According to a report on Monday in a Kuwaiti newspaper, Israeli and other Western intelligence agencies received information that Hizbollah members were being trained in Syria in the use of Scud missiles. These missiles, which have a range of over 300 kilometres, were used by Iraq in 1991 to attack Israeli cities and are much larger than the missiles Hizbollah currently holds. They would allow the Lebanese movement to attack almost any site in Israel.

Israel passed on messages through third parties that it would not stand by if Syria supplied Scuds to Hizbollah. According to the Kuwaiti report, the Americans also warned Syria that its actions could lead to an Israeli attack that may escalate into a full war. Syria seems to have ignored the warnings and this is the reason that the US has decided to postpone indefinitely returning its ambassador to Damascus.

The Israeli military’s working assumption is that Syria and Iran have agreed to supply Hizbollah with all types of weapons, including chemical warfare bombs and advanced anti-aircraft missiles.

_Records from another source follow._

/-- **The pentagon for an arbitrary ordering `(P,Q,R,S) = (σ0,σ1,σ2,σ3)` of the strands**:
`φ(t_{PQ}, t_{QR} + t_{QS}) φ(t_{PR} + t_{QR}, t_{RS}) = φ(t_{QR}, t_{RS}) φ(t_{PQ} + t_{PR}, t_{QS} + t_{RS}) φ(t_{PQ}, t_{QR})`,
the image of the pentagon under the `S₄`-action. [cite: Furusho2010, §1 (1)] -/
theorem DrinfeldPentagon.perm {φ : NCSeries Bool k} (h : DrinfeldPentagon φ)
    (σ : Equiv.Perm (Fin 4)) :
    evalTrunc N (bsub (𝔱 (σ 0) (σ 1)) (𝔱 (σ 1) (σ 2) + 𝔱 (σ 1) (σ 3))) φ *
        evalTrunc N (bsub (𝔱 (σ 0) (σ 2) + 𝔱 (σ 1) (σ 2)) (𝔱 (σ 2) (σ 3))) φ =
      evalTrunc N (bsub (𝔱 (σ 1) (σ 2)) (𝔱 (σ 2) (σ 3))) φ *
          evalTrunc N (bsub (𝔱 (σ 0) (σ 1) + 𝔱 (σ 0) (σ 2)) (𝔱 (σ 1) (σ 3) + 𝔱 (σ 2) (σ 3))) φ *
        evalTrunc N (bsub (𝔱 (σ 0) (σ 1)) (𝔱 (σ 1) (σ 2))) φ := by
  have h' := congrArg (DrinfeldKohnoTrunc.permHom (R := k) (N := N) σ) (h N)
  dsimp only [subst₂, t₄] at h'
  simpa only [map_mul, algHom_evalTrunc_bsub, map_add, DrinfeldKohnoTrunc.permHom_t] using h'

/-- The pentagon for the ordering `(A,B,D,C) = (0,1,3,2)`:
`Φ^{A,B,DC} Φ^{AB,D,C} = Φ^{B,D,C} Φ^{A,BD,C} Φ^{A,B,D}`. [cite: Furusho2010, §1 (1)] -/
theorem DrinfeldPentagon.pent_ABDC {φ : NCSeries Bool k} (h : DrinfeldPentagon φ) :
    evalTrunc N (bsub (𝔱 0 1) (𝔱 1 2 + 𝔱 1 3)) φ * evalTrunc N (bsub (𝔱 0 3 + 𝔱 1 3) (𝔱 2 3)) φ =
      evalTrunc N (bsub (𝔱 1 3) (𝔱 2 3)) φ *
          evalTrunc N (bsub (𝔱 0 1 + 𝔱 0 3) (𝔱 1 2 + 𝔱 2 3)) φ *
        evalTrunc N (bsub (𝔱 0 1) (𝔱 1 3)) φ := by
  have h' := h.perm (N := N) DrinfeldKohnoTrunc.s₂₃
  simp only [DrinfeldKohnoTrunc.s₂₃_0, DrinfeldKohnoTrunc.s₂₃_1, DrinfeldKohnoTrunc.s₂₃_2,
    DrinfeldKohnoTrunc.s₂₃_3, DrinfeldKohnoTrunc.t_32] at h'
  rw [add_comm (𝔱 1 3) (𝔱 1 2)] at h'
  exact h'

/-- The pentagon for the ordering `(A,D,B,C) = (0,3,1,2)`:
`Φ^{A,D,BC} Φ^{AD,B,C} = Φ^{D,B,C} Φ^{A,DB,C} Φ^{A,D,B}`. [cite: Furusho2010, §1 (1)] -/
theorem DrinfeldPentagon.pent_ADBC {φ : NCSeries Bool k} (h : DrinfeldPentagon φ) :
    evalTrunc N (bsub (𝔱 0 3) (𝔱 1 3 + 𝔱 2 3)) φ * evalTrunc N (bsub (𝔱 0 1 + 𝔱 1 3) (𝔱 1 2)) φ =
      evalTrunc N (bsub (𝔱 1 3) (𝔱 1 2)) φ *
          evalTrunc N (bsub (𝔱 0 1 + 𝔱 0 3) (𝔱 1 2 + 𝔱 2 3)) φ *
        evalTrunc N (bsub (𝔱 0 3) (𝔱 1 3)) φ := by
  have h' := h.perm (N := N) DrinfeldKohnoTrunc.pADBC
  simp only [DrinfeldKohnoTrunc.pADBC_0, DrinfeldKohnoTrunc.pADBC_1, DrinfeldKohnoTrunc.pADBC_2,
    DrinfeldKohnoTrunc.pADBC_3, DrinfeldKohnoTrunc.t_31, DrinfeldKohnoTrunc.t_32] at h'
  rw [add_comm (𝔱 0 3) (𝔱 0 1), add_comm (𝔱 2 3) (𝔱 1 2)] at h'
  exact h'

/-- The pentagon for the ordering `(D,A,B,C) = (3,0,1,2)`:
`Φ^{D,A,BC} Φ^{DA,B,C} = Φ^{A,B,C} Φ^{D,AB,C} Φ^{D,A,B}`. [cite: Furusho2010, §1 (1)] -/
theorem DrinfeldPentagon.pent_DABC {φ : NCSeries Bool k} (h : DrinfeldPentagon φ) :
    evalTrunc N (bsub (𝔱 0 3) (𝔱 0 1 + 𝔱 0 2)) φ * evalTrunc N (bsub (𝔱 0 1 + 𝔱 1 3) (𝔱 1 2)) φ =
      evalTrunc N (bsub (𝔱 0 1) (𝔱 1 2)) φ *
          evalTrunc N (bsub (𝔱 0 3 + 𝔱 1 3) (𝔱 0 2 + 𝔱 1 2)) φ *
        evalTrunc N (bsub (𝔱 0 3) (𝔱 0 1)) φ := by
  have h' := h.perm (N := N) DrinfeldKohnoTrunc.pDABC
  simp only [DrinfeldKohnoTrunc.pDABC_0, DrinfeldKohnoTrunc.pDABC_1, DrinfeldKohnoTrunc.pDABC_2,
    DrinfeldKohnoTrunc.pDABC_3, DrinfeldKohnoTrunc.t_30, DrinfeldKohnoTrunc.t_31] at h'
  rw [add_comm (𝔱 1 3) (𝔱 0 1)] at h'
  exact h'

end PentagonPerm

/-! ## 3. Units: `φ(a,b)` and `e^{μ x/2}` -/

section UnitsDK

variable {k : Type u} [CommRing k] [Algebra ℚ k] {N : ℕ}

open Classical in
/-- `φ(a, b)` as a unit of `U𝔞₄ ⊗ k/(deg > N)` (a genuine unit when `c_∅(φ) = 1` and `a, b` are
weight-one; `1` otherwise, an irrelevant default). [folklore] -/
def phiU (N : ℕ) (φ : NCSeries Bool k) (a b : DrinfeldKohnoTrunc k (Fin 4) N) :
    (DrinfeldKohnoTrunc k (Fin 4) N)ˣ :=
  if h : IsUnit (evalTrunc N (bsub a b) φ) then h.unit else 1

omit [Algebra ℚ k] in
/-- The value of `phiU`. [folklore] -/
theorem phiU_val {φ : NCSeries Bool k} (h1 : φ [] = 1) {a b : DrinfeldKohnoTrunc k (Fin 4) N}
    (ha : a ∈ (DrinfeldKohnoTrunc.genSpan : Submodule k (DrinfeldKohnoTrunc k (Fin 4) N)))
    (hb : b ∈ (DrinfeldKohnoTrunc.genSpan : Submodule k (DrinfeldKohnoTrunc k (Fin 4) N))) :
    (phiU N φ a b : DrinfeldKohnoTrunc k (Fin 4) N) = evalTrunc N (bsub a b) φ := by
  have hu : IsUnit (evalTrunc N (bsub a b) φ) := isUnit_subst₂ h1 ha hb
  rw [phiU, dif_pos hu]
  exact hu.unit_spec

/-- `(μ/2) x` is nilpotent of order `N + 1` for weight-one `x`. [folklore] -/
theorem half_smul_pow_eq_zero (μ : k) {x : DrinfeldKohnoTrunc k (Fin 4) N}
    (hx : x ∈ (DrinfeldKohnoTrunc.genSpan : Submodule k (DrinfeldKohnoTrunc k (Fin 4) N))) :
    (((1 / 2 : ℚ) • μ) • x) ^ (N + 1) = 0 := by
  rw [smul_pow, DrinfeldKohnoTrunc.pow_eq_zero_of_mem_genSpan hx, smul_zero]

/-- `e^{μ x/2}` as a unit of `U𝔞₄ ⊗ k/(deg > N)` for weight-one `x`, with inverse `e^{-μ x/2}`.
[folklore] -/
def expU (μ : k) (x : DrinfeldKohnoTrunc k (Fin 4) N)
    (hx : x ∈ (DrinfeldKohnoTrunc.genSpan : Submodule k (DrinfeldKohnoTrunc k (Fin 4) N))) :
    (DrinfeldKohnoTrunc k (Fin 4) N)ˣ :=
  ⟨DrinfeldKohnoTrunc.expT (((1 / 2 : ℚ) • μ) • x), DrinfeldKohnoTrunc.expT (-(((1 / 2 : ℚ) • μ) • x)),
    by rw [DrinfeldKohnoTrunc.expT_eq_truncExp, DrinfeldKohnoTrunc.expT_eq_truncExp]
       exact truncExp_mul_truncExp_neg N (half_smul_pow_eq_zero μ hx),
    by rw [DrinfeldKohnoTrunc.expT_eq_truncExp, DrinfeldKohnoTrunc.expT_eq_truncExp]
       exact truncExp_neg_mul_truncExp N (half_smul_pow_eq_zero μ hx)⟩

/-- The value of `expU`. [folklore] -/
@[simp] theorem expU_val (μ : k) (x : DrinfeldKohnoTrunc k (Fin 4) N)
    (hx : x ∈ (DrinfeldKohnoTrunc.genSpan : Submodule k (DrinfeldKohnoTrunc k (Fin 4) N))) :
    (expU μ x hx : DrinfeldKohnoTrunc k (Fin 4) N) = DrinfeldKohnoTrunc.expT (((1 / 2 : ℚ) • μ) • x) :=
  rfl

/-- `e^{μ x/2}` commutes with `φ(a, b)` when `x` commutes with `a` and `b`. [folklore] -/
theorem commute_expT_evalTrunc (μ : k) {x a b : DrinfeldKohnoTrunc k (Fin 4) N} (ha : Commute x a)
    (hb : Commute x b) (φ : NCSeries Bool k) :
    Commute (DrinfeldKohnoTrunc.expT (((1 / 2 : ℚ) • μ) • x)) (evalTrunc N (bsub a b) φ) := by
  have h : Commute (((1 / 2 : ℚ) • μ) • x) (evalTrunc N (bsub a b) φ) :=
    (commute_evalTrunc_bsub ha hb N φ).smul_left _
  rw [DrinfeldKohnoTrunc.expT_eq_truncExp]
  exact (Commute.truncExp_right (R := k) h.symm N).symm

end UnitsDK

/-! ## 4. The coherence identity -/

section Coherence

variable {k : Type u} [CommRing k] [Algebra ℚ k] {N : ℕ}

local notation "𝔱" => (DrinfeldKohnoTrunc.t k N : Fin 4 → Fin 4 → DrinfeldKohnoTrunc k (Fin 4) N)

/-- **The pentagon coherence identity for a strand moving over the block `(01)2`**
[cite: Furusho2010, §1 (1)–(2); Drinfeld1991, §5]: for a solution `φ` of the pentagon with
`c_∅(φ) = 1` and any `μ`, writing `Φ^{P,Q,S} = φ(t_{PQ}, t_{QS})` for blocks and
`E^{PQ} = exp{μ t_{PQ}/2}` (`A,B,C,D = 0,1,2,3`),
`Φ^{D,AB,C} [Φ^{D,A,B} E^{AD} (Φ^{A,D,B})⁻¹ E^{BD} Φ^{A,B,D}] (Φ^{AB,D,C})⁻¹ E^{CD} Φ^{AB,C,D}`
`= (Φ^{A,B,C})⁻¹ Φ^{D,A,BC} E^{AD} (Φ^{A,D,BC})⁻¹ [Φ^{D,B,C} E^{BD} (Φ^{B,D,C})⁻¹ E^{CD} Φ^{B,C,D}] Φ^{A,BC,D} Φ^{A,B,C}`.
Both sides are the composite "move `D` past `C`, then `B`, then `A`" computed along two
re-association routes; they agree by the pentagons for the orderings `ABCD, ABDC, ADBC, DABC`
and the commutations `[t_{CD}, Φ^{A,B,CD}] = [t_{BD}, Φ^{A,BD,C}] = [t_{AD}, Φ^{AD,B,C}] = 0`.
[cite: Furusho2010, §1] -/
theorem DrinfeldPentagon.coherence {φ : NCSeries Bool k} (hP : DrinfeldPentagon φ) (h1 : φ [] = 1)
    (μ : k) :
    evalTrunc N (bsub (𝔱 0 3 + 𝔱 1 3) (𝔱 0 2 + 𝔱 1 2)) φ *
            (evalTrunc N (bsub (𝔱 0 3) (𝔱 0 1)) φ *
                    DrinfeldKohnoTrunc.expT (((1 / 2 : ℚ) • μ) • 𝔱 0 3) *
                  Ring.inverse (evalTrunc N (bsub (𝔱 0 3) (𝔱 1 3)) φ) *
                DrinfeldKohnoTrunc.expT (((1 / 2 : ℚ) • μ) • 𝔱 1 3) *
              evalTrunc N (bsub (𝔱 0 1) (𝔱 1 3)) φ) *
          Ring.inverse (evalTrunc N (bsub (𝔱 0 3 + 𝔱 1 3) (𝔱 2 3)) φ) *
        DrinfeldKohnoTrunc.expT (((1 / 2 : ℚ) • μ) • 𝔱 2 3) *
      evalTrunc N (bsub (𝔱 0 2 + 𝔱 1 2) (𝔱 2 3)) φ =
    Ring.inverse (evalTrunc N (bsub (𝔱 0 1) (𝔱 1 2)) φ) *
                evalTrunc N (bsub (𝔱 0 3) (𝔱 0 1 + 𝔱 0 2)) φ *
              DrinfeldKohnoTrunc.expT (((1 / 2 : ℚ) • μ) • 𝔱 0 3) *
            Ring.inverse (evalTrunc N (bsub (𝔱 0 3) (𝔱 1 3 + 𝔱 2 3)) φ) *
          (evalTrunc N (bsub (𝔱 1 3) (𝔱 1 2)) φ *
                  DrinfeldKohnoTrunc.expT (((1 / 2 : ℚ) • μ) • 𝔱 1 3) *
                Ring.inverse (evalTrunc N (bsub (𝔱 1 3) (𝔱 2 3)) φ) *
              DrinfeldKohnoTrunc.expT (((1 / 2 : ℚ) • μ) • 𝔱 2 3) *
            evalTrunc N (bsub (𝔱 1 2) (𝔱 2 3)) φ) *
        evalTrunc N (bsub (𝔱 0 1 + 𝔱 0 2) (𝔱 1 3 + 𝔱 2 3)) φ *
      evalTrunc N (bsub (𝔱 0 1) (𝔱 1 2)) φ := by
  -- memberships
  have m01 := DrinfeldKohnoTrunc.t_mem_genSpan (R := k) (N := N) (0 : Fin 4) 1
  have m02 := DrinfeldKohnoTrunc.t_mem_genSpan (R := k) (N := N) (0 : Fin 4) 2
  have m03 := DrinfeldKohnoTrunc.t_mem_genSpan (R := k) (N := N) (0 : Fin 4) 3
  have m12 := DrinfeldKohnoTrunc.t_mem_genSpan (R := k) (N := N) (1 : Fin 4) 2
  have m13 := DrinfeldKohnoTrunc.t_mem_genSpan (R := k) (N := N) (1 : Fin 4) 3
  have m23 := DrinfeldKohnoTrunc.t_mem_genSpan (R := k) (N := N) (2 : Fin 4) 3
  have m0313 := DrinfeldKohnoTrunc.t_add_t_mem_genSpan (R := k) (N := N) 0 3 1 3
  have m0212 := DrinfeldKohnoTrunc.t_add_t_mem_genSpan (R := k) (N := N) 0 2 1 2
  have m0102 := DrinfeldKohnoTrunc.t_add_t_mem_genSpan (R := k) (N := N) 0 1 0 2
  have m1323 := DrinfeldKohnoTrunc.t_add_t_mem_genSpan (R := k) (N := N) 1 3 2 3
  have m1213 := DrinfeldKohnoTrunc.t_add_t_mem_genSpan (R := k) (N := N) 1 2 1 3
  have m0103 := DrinfeldKohnoTrunc.t_add_t_mem_genSpan (R := k) (N := N) 0 1 0 3
  have m1223 := DrinfeldKohnoTrunc.t_add_t_mem_genSpan (R := k) (N := N) 1 2 2 3
  have m0113 := DrinfeldKohnoTrunc.t_add_t_mem_genSpan (R := k) (N := N) 0 1 1 3
  -- the units (dictionary of `coherence_group`)
  have key := coherence_group (G := (DrinfeldKohnoTrunc k (Fin 4) N)ˣ)
    (a := phiU N φ (𝔱 0 1) (𝔱 1 2)) (b := phiU N φ (𝔱 0 3 + 𝔱 1 3) (𝔱 0 2 + 𝔱 1 2))
    (c := phiU N φ (𝔱 0 3) (𝔱 0 1)) (d := phiU N φ (𝔱 0 3) (𝔱 1 3))
    (f := phiU N φ (𝔱 0 1) (𝔱 1 3)) (g := phiU N φ (𝔱 0 3 + 𝔱 1 3) (𝔱 2 3))
    (h := phiU N φ (𝔱 0 2 + 𝔱 1 2) (𝔱 2 3)) (i := phiU N φ (𝔱 0 3) (𝔱 0 1 + 𝔱 0 2))
    (j := phiU N φ (𝔱 0 3) (𝔱 1 3 + 𝔱 2 3)) (l := phiU N φ (𝔱 1 3) (𝔱 1 2))
    (m := phiU N φ (𝔱 1 3) (𝔱 2 3)) (n := phiU N φ (𝔱 1 2) (𝔱 2 3))
    (o := phiU N φ (𝔱 0 1 + 𝔱 0 2) (𝔱 1 3 + 𝔱 2 3)) (p := phiU N φ (𝔱 0 1) (𝔱 1 2 + 𝔱 1 3))
    (q := phiU N φ (𝔱 0 1 + 𝔱 0 3) (𝔱 1 2 + 𝔱 2 3)) (r := phiU N φ (𝔱 0 1 + 𝔱 1 3) (𝔱 1 2))
    (eAD := expU μ (𝔱 0 3) m03) (eBD := expU μ (𝔱 1 3) m13) (eCD := expU μ (𝔱 2 3) m23)
    (Units.ext (by
      simp only [Units.val_mul, phiU_val h1 m01 m1213, phiU_val h1 m0212 m23, phiU_val h1 m12 m23,
        phiU_val h1 m0102 m1323, phiU_val h1 m01 m12]
      have e := hP N
      dsimp only [subst₂, t₄] at e
      exact e))
    (Units.ext (by
      simp only [Units.val_mul, phiU_val h1 m01 m1213, phiU_val h1 m0313 m23, phiU_val h1 m13 m23,
        phiU_val h1 m0103 m1223, phiU_val h1 m01 m13]
      exact hP.pent_ABDC))
    (Units.ext (by
      simp only [Units.val_mul, phiU_val h1 m03 m1323, phiU_val h1 m0113 m12, phiU_val h1 m13 m12,
        phiU_val h1 m0103 m1223, phiU_val h1 m03 m13]
      exact hP.pent_ADBC))
    (Units.ext (by
      simp only [Units.val_mul, phiU_val h1 m03 m0102, phiU_val h1 m0113 m12, phiU_val h1 m01 m12,
        phiU_val h1 m0313 m0212, phiU_val h1 m03 m01]
      exact hP.pent_DABC))
    (Units.ext (by
      simp only [Units.val_mul, expU_val, phiU_val h1 m01 m1213]
      exact (commute_expT_evalTrunc μ DrinfeldKohnoTrunc.commute_t01_t23.symm
        DrinfeldKohnoTrunc.commute_t23_t12_add_t13 φ).eq))
    (Units.ext (by
      simp only [Units.val_mul, expU_val, phiU_val h1 m0103 m1223]
      exact (commute_expT_evalTrunc μ DrinfeldKohnoTrunc.commute_t13_t01_add_t03
        DrinfeldKohnoTrunc.commute_t13_t12_add_t23 φ).eq))
    (Units.ext (by
      simp only [Units.val_mul, expU_val, phiU_val h1 m0113 m12]
      exact (commute_expT_evalTrunc μ DrinfeldKohnoTrunc.commute_t03_t01_add_t13
        DrinfeldKohnoTrunc.commute_t03_t12 φ).eq))
  have key' := congrArg Units.val key
  simpa only [Units.val_mul, ← Ring.inverse_unit, expU_val, mul_assoc, phiU_val h1 m01 m12,
    phiU_val h1 m0313 m0212, phiU_val h1 m03 m01, phiU_val h1 m03 m13, phiU_val h1 m01 m13,
    phiU_val h1 m0313 m23, phiU_val h1 m0212 m23, phiU_val h1 m03 m0102, phiU_val h1 m03 m1323,
    phiU_val h1 m13 m12, phiU_val h1 m13 m23, phiU_val h1 m12 m23, phiU_val h1 m0102 m1323]
    using key'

Over the past two months, the threat of imminent war on Israel’s northern border has receded somewhat, although senior Israeli soldiers have said that Syria has not slowed down the transfer of arms to Hizbollah.

Hizbollah is estimated to be holding between 30-40,000 missiles obtained through Syria and Iran over the past few years, despite UN Resolution 1701, which ended the Second Lebanon War and forbids arms shipments to Hizbollah.

Aside from the increase in the number and quality of these missiles, Israeli sources say that the main difference since 2006 is that Hizbollah’s missile forces are now under the direct control of the Iranian Revolutionary Guards and their firing can only take place under direct orders from Tehran.